That said, if you've gained a sizable amount of weight since you first met it is understandable that someone will be less attracted to you. Maybe it has also changed your level of confidence and how you carry yourself as well. You guys should sit down and have a really serious conversation about what the expectations are between you, what exactly the problem is, and how you are going to fix it. As with any relationship problem, communication is the key to avoiding misery and/or breakup.0 -
Im not going to lie, it does hurt sometimes. I have excused myself to cry quietly in the bathromm. I really want to believe that loves me for me. I have never had a personal problem with my weight. But husband has for several months now. Then the whold pregnancy thing. Im not using the pregnacy as an excuse for the weight gain, just being honest. I ate what I craved. We have not been married that long, two years. We met and married very quickly. its been rough. Im a full time student, about to enter my masters program. He is a Union electrican. He has not had work in about a year. We have been surviving on his unemployment. I was working at school library, but took the summer off.

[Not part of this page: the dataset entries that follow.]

/-! ## §2. THE END: the torus next-scale Hessian kernels converge to the infinite-volume one, exponentially in the seam depth -/

/-- **HEADLINE — `|T_k⁻¹(y,y′) − M(wm y, wm y′)| ≤ c·e^{−δ(ω_k(y) + ω_k(y′))}`, `ω_k(y) = max(0, 3^k∕2 − 2 − ρ_k(y,0))`**: `d ≥ 3`, `a > 0`,
`λ < min(2,a)`, `Λ ≥ 0` ⟹ `∃ c δ > 0` (from `(d, a, λ, Λ)` ONLY) such that for ALL `n`, `V : ℤ^d → [−λ, Λ]`, ANY bounded `ℤ^d` block columns
`Ψ`, ANY kernel `M` with (194)'s cube-limit property, every level `k`, ANY torus block columns `ψ` of `H[V∘wm_k]` and all coarse sites
`y, y′`: the inverse of the torus Schur complement (= `(n+1)^{−d}×` the Hessian of the next-scale action, (102)∕(136)) is within
`c·e^{−δ(ω_k y + ω_k y′)}` of `M` read on the window — [B4] (5.10) on the coarse torus ((198)'s hypotheses, `B4Sect5Torus.sect5Uniform_holds`)
between `T_k` and `T_∞∘wm`, the reindexing `(T_∞∘wm)⁻¹ = ((T_∞)_W)⁻¹∘wm` along `wm : Site d (3^k) ≃ W`, and (194) (5.8) at `S′ = ℤ^d` for
the window section with the margins of §1. [folklore] -/
theorem torus_nextScale_inverse_close (hd : 3 ≤ d) (a : ℝ) (ha : 0 < a) {lam Lam : ℝ} (hlam : lam < min 2 a) (hLam : 0 ≤ Lam) :
    ∃ c δ : ℝ, 0 < c ∧ 0 < δ ∧ ∀ (n : ℕ) (V : X d → ℝ), (∀ p, -lam ≤ V p) → (∀ p, V p ≤ Lam) →
      ∀ (Ψ : X d → X d → ℝ) (BΨ : X d → ℝ), (∀ b' p, |Ψ b' p| ≤ BΨ b') →
      (∀ b' p, ((n : ℝ) + 1) ^ 2 * ∑ μ, (2 * Ψ b' p - Ψ b' (p + e μ) - Ψ b' (p - e μ))
        + a / ((n : ℝ) + 1) ^ d * ∑ q ∈ B n (blk n p), Ψ b' q + V p * Ψ b' p = if blk n p = b' then 1 else 0) →
      ∀ (M : X d → X d → ℝ), (∀ b b' : X d, Tendsto (fun R : ℕ =>
          if h : b ∈ (Fintype.piFinset fun _ : Fin d => Finset.Icc (-(R : ℤ)) R) ∧
              b' ∈ (Fintype.piFinset fun _ : Fin d => Finset.Icc (-(R : ℤ)) R)
            then (Matrix.of fun c c' : ↥(Fintype.piFinset fun _ : Fin d => Finset.Icc (-(R : ℤ)) R) =>
              (((n : ℝ) + 1) ^ d)⁻¹ * ∑ q ∈ B n (c : X d), Ψ (c' : X d) q)⁻¹ ⟨b, h.1⟩ ⟨b', h.2⟩ else 0)
        atTop (𝓝 (M b b'))) →
      ∀ (k : ℕ) (ψ : Site d (3 ^ k) → Site d ((n + 1) * 3 ^ k) → ℝ),
      (∀ (y' : Site d (3 ^ k)) (x : Site d ((n + 1) * 3 ^ k)),
        ((n : ℝ) + 1) ^ 2 * ∑ μ, (2 * ψ y' x - ψ y' (x + siteOf d ((n + 1) * 3 ^ k) (e μ)) - ψ y' (x - siteOf d ((n + 1) * 3 ^ k) (e μ)))
          + a / ((n : ℝ) + 1) ^ d * ∑ q ∈ B n (blk n (windowMap d ((n + 1) * 3 ^ k) x)), ψ y' (siteOf d ((n + 1) * 3 ^ k) q)
          + V (windowMap d ((n + 1) * 3 ^ k) x) * ψ y' x
          = if siteOf d (3 ^ k) (blk n (windowMap d ((n + 1) * 3 ^ k) x)) = y' then 1 else 0) →
      ∀ y y' : Site d (3 ^ k),
        |(Matrix.of fun y y' : Site d (3 ^ k) =>
            (((n : ℝ) + 1) ^ d)⁻¹ * ∑ z : Fin d → Fin (n + 1), ψ y' (siteOf d ((n + 1) * 3 ^ k) (chart n (windowMap d (3 ^ k) y) z)))⁻¹ y y'
          - M (windowMap d (3 ^ k) y) (windowMap d (3 ^ k) y')|
          ≤ c * exp (-(δ * (max 0 (((3 ^ k : ℕ) : ℝ) / 2 - 2 - ∑ i, ((((y i).valMinAbs).natAbs : ℕ) : ℝ))
            + max 0 (((3 ^ k : ℕ) : ℝ) / 2 - 2 - ∑ i, ((((y' i).valMinAbs).natAbs : ℕ) : ℝ))))) := by
  classical
  obtain ⟨γ, c₀, δ₀, hγ, hc₀, hδ₀, H198⟩ := coarse_torus_hyp (d := d) hd a ha hlam hLam
  have hγ' : (0 : ℝ) < 1 / ((36 : ℝ) ^ d * (4 * d + a + Lam)) := by positivity
  have hK : ∀ α : ℝ, 0 < α → 0 ≤ (2 * (1 - exp (-α))⁻¹) ^ d := fun α hα =>
    pow_nonneg (mul_nonneg zero_le_two (inv_nonneg.2 (sub_nonneg.2 (exp_le_one_iff.2 (by linarith))))) d
  obtain ⟨c₁, δ₁, hc₁, hδ₁, H5⟩ := sect5Uniform_holds (fun α => (2 * (1 - exp (-α))⁻¹) ^ d) hK _ c₀ δ₀ hγ' hc₀ hδ₀
  obtain ⟨c₂, δ₂, hc₂, hδ₂, H194⟩ := zd_coarse_inverse_exists (d := d) hd a ha hlam hLam
  refine ⟨c₁ + c₂, min δ₁ δ₂, by positivity, lt_min hδ₁ hδ₂, ?_⟩
  intro n V hV hV' Ψ BΨ hΨB hΨ M hM k ψ hψ y y'
  obtain ⟨h56k, h56i, hω0, hωlip, h59, -⟩ := H198 n V hV hV' Ψ BΨ hΨB hΨ k ψ hψ
  have hδ1 : min δ₁ δ₂ ≤ δ₁ := min_le_left _ _
  have hδ2 : min δ₁ δ₂ ≤ δ₂ := min_le_right _ _
  have hδ0' : 0 ≤ min δ₁ δ₂ := (lt_min hδ₁ hδ₂).le
  have hρ0 : (0 : ℝ) ≤ ∑ i, (((y i - y' i).valMinAbs.natAbs : ℕ) : ℝ) := by positivity
  -- abbreviations
  obtain ⟨Ak, hAk⟩ : ∃ Ak : Matrix (Site d (3 ^ k)) (Site d (3 ^ k)) ℝ, Ak = Matrix.of fun y y' : Site d (3 ^ k) =>
      (((n : ℝ) + 1) ^ d)⁻¹ * ∑ z : Fin d → Fin (n + 1), ψ y' (siteOf d ((n + 1) * 3 ^ k) (chart n (windowMap d (3 ^ k) y) z)) :=
    ⟨_, rfl⟩
  obtain ⟨Ai, hAi⟩ : ∃ Ai : Matrix (Site d (3 ^ k)) (Site d (3 ^ k)) ℝ, Ai = Matrix.of fun y y' : Site d (3 ^ k) =>
      (((n : ℝ) + 1) ^ d)⁻¹ * ∑ q ∈ B n (windowMap d (3 ^ k) y), Ψ (windowMap d (3 ^ k) y') q := ⟨_, rfl⟩
  rw [← hAk] at h56k h59 ⊢
  rw [← hAi] at h56i h59
  -- [B4] (5.10) on the coarse torus, `e = id`
  have h510 := (H5 (Site d (3 ^ k)) (fun x y : Site d (3 ^ k) => ∑ i, (((x i - y i).valMinAbs.natAbs : ℕ) : ℝ))
    (isPseudoDist_torus (3 ^ k)) (sumBound_torus (3 ^ k)) Ak h56k (Site d (3 ^ k)) id Function.injective_id).2.2
    (Ai - Ak) (fun y => max 0 (((3 ^ k : ℕ) : ℝ) / 2 - 2 - ∑ i, ((((y i).valMinAbs).natAbs : ℕ) : ℝ)))
    (by rw [add_sub_cancel]; exact h56i) hω0 hωlip h59 y y'
  simp only [Matrix.submatrix_id_id, id, add_sub_cancel] at h510
  -- the window section of `T_∞` and the reindexing along `wm : Site d (3^k) ≃ W`
  set W : Finset (X d) := (Finset.univ : Finset (Site d (3 ^ k))).image (windowMap d (3 ^ k)) with hW
  have hmem : ∀ y : Site d (3 ^ k), windowMap d (3 ^ k) y ∈ W := fun y => Finset.mem_image_of_mem _ (Finset.mem_univ y)
  have hsurj : ∀ b : W, ∃ y : Site d (3 ^ k), windowMap d (3 ^ k) y = (b : X d) := fun b => by
    obtain ⟨y, -, hy⟩ := Finset.mem_image.1 b.2; exact ⟨y, hy⟩
  let ε : Site d (3 ^ k) ≃ W :=
    { toFun := fun y => ⟨windowMap d (3 ^ k) y, hmem y⟩
      invFun := fun b => siteOf d (3 ^ k) (b : X d)
      left_inv := fun y => siteOf_windowMap d (3 ^ k) y
      right_inv := fun b => Subtype.ext (by obtain ⟨y, hy⟩ := hsurj b; simp only [← hy, siteOf_windowMap]) }
  have hεv : ∀ y, ((ε y : W) : X d) = windowMap d (3 ^ k) y := fun y => rfl
  obtain ⟨AW, hAW⟩ : ∃ AW : Matrix W W ℝ,
      AW = Matrix.of fun b b' : W => (((n : ℝ) + 1) ^ d)⁻¹ * ∑ q ∈ B n (b : X d), Ψ (b' : X d) q := ⟨_, rfl⟩
  have hsub : Ai = AW.submatrix ε ε := by
    rw [hAi, hAW]; ext y y'; simp only [Matrix.submatrix_apply, Matrix.of_apply, hεv]
  have hinv : Ai⁻¹ y y' = AW⁻¹ (ε y) (ε y') := by
    rw [hsub, Matrix.inv_submatrix_equiv, Matrix.submatrix_apply]
  -- (194): `M` is THE cube limit, and the window section inverse is close to it deep inside the window
  obtain ⟨M₀, hM₀i, -, hM₀iv⟩ := H194 n V hV hV' Ψ BΨ hΨB hΨ
  have hMM₀ : ∀ b b', M b b' = M₀ b b' := fun b b' => tendsto_nhds_unique (hM b b') (hM₀i b b')
  have h58 := hM₀iv W (fun b => max 0 (((3 ^ k : ℕ) : ℝ) / 2 - ∑ j, (((b j).natAbs : ℕ) : ℝ))) (fun b => le_max_left _ _)
    (fun b _ z hz => max_le (by positivity) (window_margin k b z hz)) (ε y) (ε y')
  rw [← hAW, hεv, hεv, ← hMM₀] at h58
  -- the two error terms, both under `e^{−δ(ω y + ω y′)}`
  have hNy : ∀ y : Site d (3 ^ k), ∑ j, (((windowMap d (3 ^ k) y j).natAbs : ℕ) : ℝ) = ∑ i, ((((y i).valMinAbs).natAbs : ℕ) : ℝ) :=
    fun y => (torusNorm_eq_l1 k y).symm
  have hβω : ∀ y : Site d (3 ^ k), max 0 (((3 ^ k : ℕ) : ℝ) / 2 - 2 - ∑ i, ((((y i).valMinAbs).natAbs : ℕ) : ℝ))
      ≤ max 0 (((3 ^ k : ℕ) : ℝ) / 2 - ∑ j, (((windowMap d (3 ^ k) y j).natAbs : ℕ) : ℝ)) := fun y => by
    rw [hNy]; exact max_le_max le_rfl (by linarith)
  have hℓ0 : (0 : ℝ) ≤ ∑ i, (((windowMap d (3 ^ k) y i - windowMap d (3 ^ k) y' i).natAbs : ℕ) : ℝ) := by positivity
  have e1 : |Ak⁻¹ y y' - Ai⁻¹ y y'| ≤ c₁ * exp (-(min δ₁ δ₂ * (max 0 (((3 ^ k : ℕ) : ℝ) / 2 - 2 - ∑ i, ((((y i).valMinAbs).natAbs : ℕ) : ℝ))
      + max 0 (((3 ^ k : ℕ) : ℝ) / 2 - 2 - ∑ i, ((((y' i).valMinAbs).natAbs : ℕ) : ℝ))))) := by
    refine h510.trans (mul_le_mul_of_nonneg_left (exp_le_exp.2 ?_) hc₁.le)
    have := hω0 y; have := hω0 y'
    nlinarith
  have e2 : |Ai⁻¹ y y' - M (windowMap d (3 ^ k) y) (windowMap d (3 ^ k) y')|
      ≤ c₂ * exp (-(min δ₁ δ₂ * (max 0 (((3 ^ k : ℕ) : ℝ) / 2 - 2 - ∑ i, ((((y i).valMinAbs).natAbs : ℕ) : ℝ))
      + max 0 (((3 ^ k : ℕ) : ℝ) / 2 - 2 - ∑ i, ((((y' i).valMinAbs).natAbs : ℕ) : ℝ))))) := by
    rw [hinv]
    refine h58.trans (mul_le_mul_of_nonneg_left (exp_le_exp.2 ?_) hc₂.le)
    have := hβω y; have := hβω y'; have := hω0 y; have := hω0 y'
    nlinarith
  calc |Ak⁻¹ y y' - M (windowMap d (3 ^ k) y) (windowMap d (3 ^ k) y')|
      ≤ |Ak⁻¹ y y' - Ai⁻¹ y y'| + |Ai⁻¹ y y' - M (windowMap d (3 ^ k) y) (windowMap d (3 ^ k) y')| := abs_sub_le _ _ _
    _ ≤ _ := by rw [add_mul]; exact add_le_add e1 e2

I noticed the change in him about 4 months ago. He was acting strange, always gone. Hiding the cell phone, deleting history on comp. Finally he said he was erasing the porn from phone and comp. I cant stop him from watching, at first it really hurt. But I guess I block it out now. He used to comment on my hair and makeup, or certain outfits. But not anymore.Now if Im on comp for too loong he says. Are you going to wash dishes, I dont want you to hurt your bakc or anything. Just stupid comments like that.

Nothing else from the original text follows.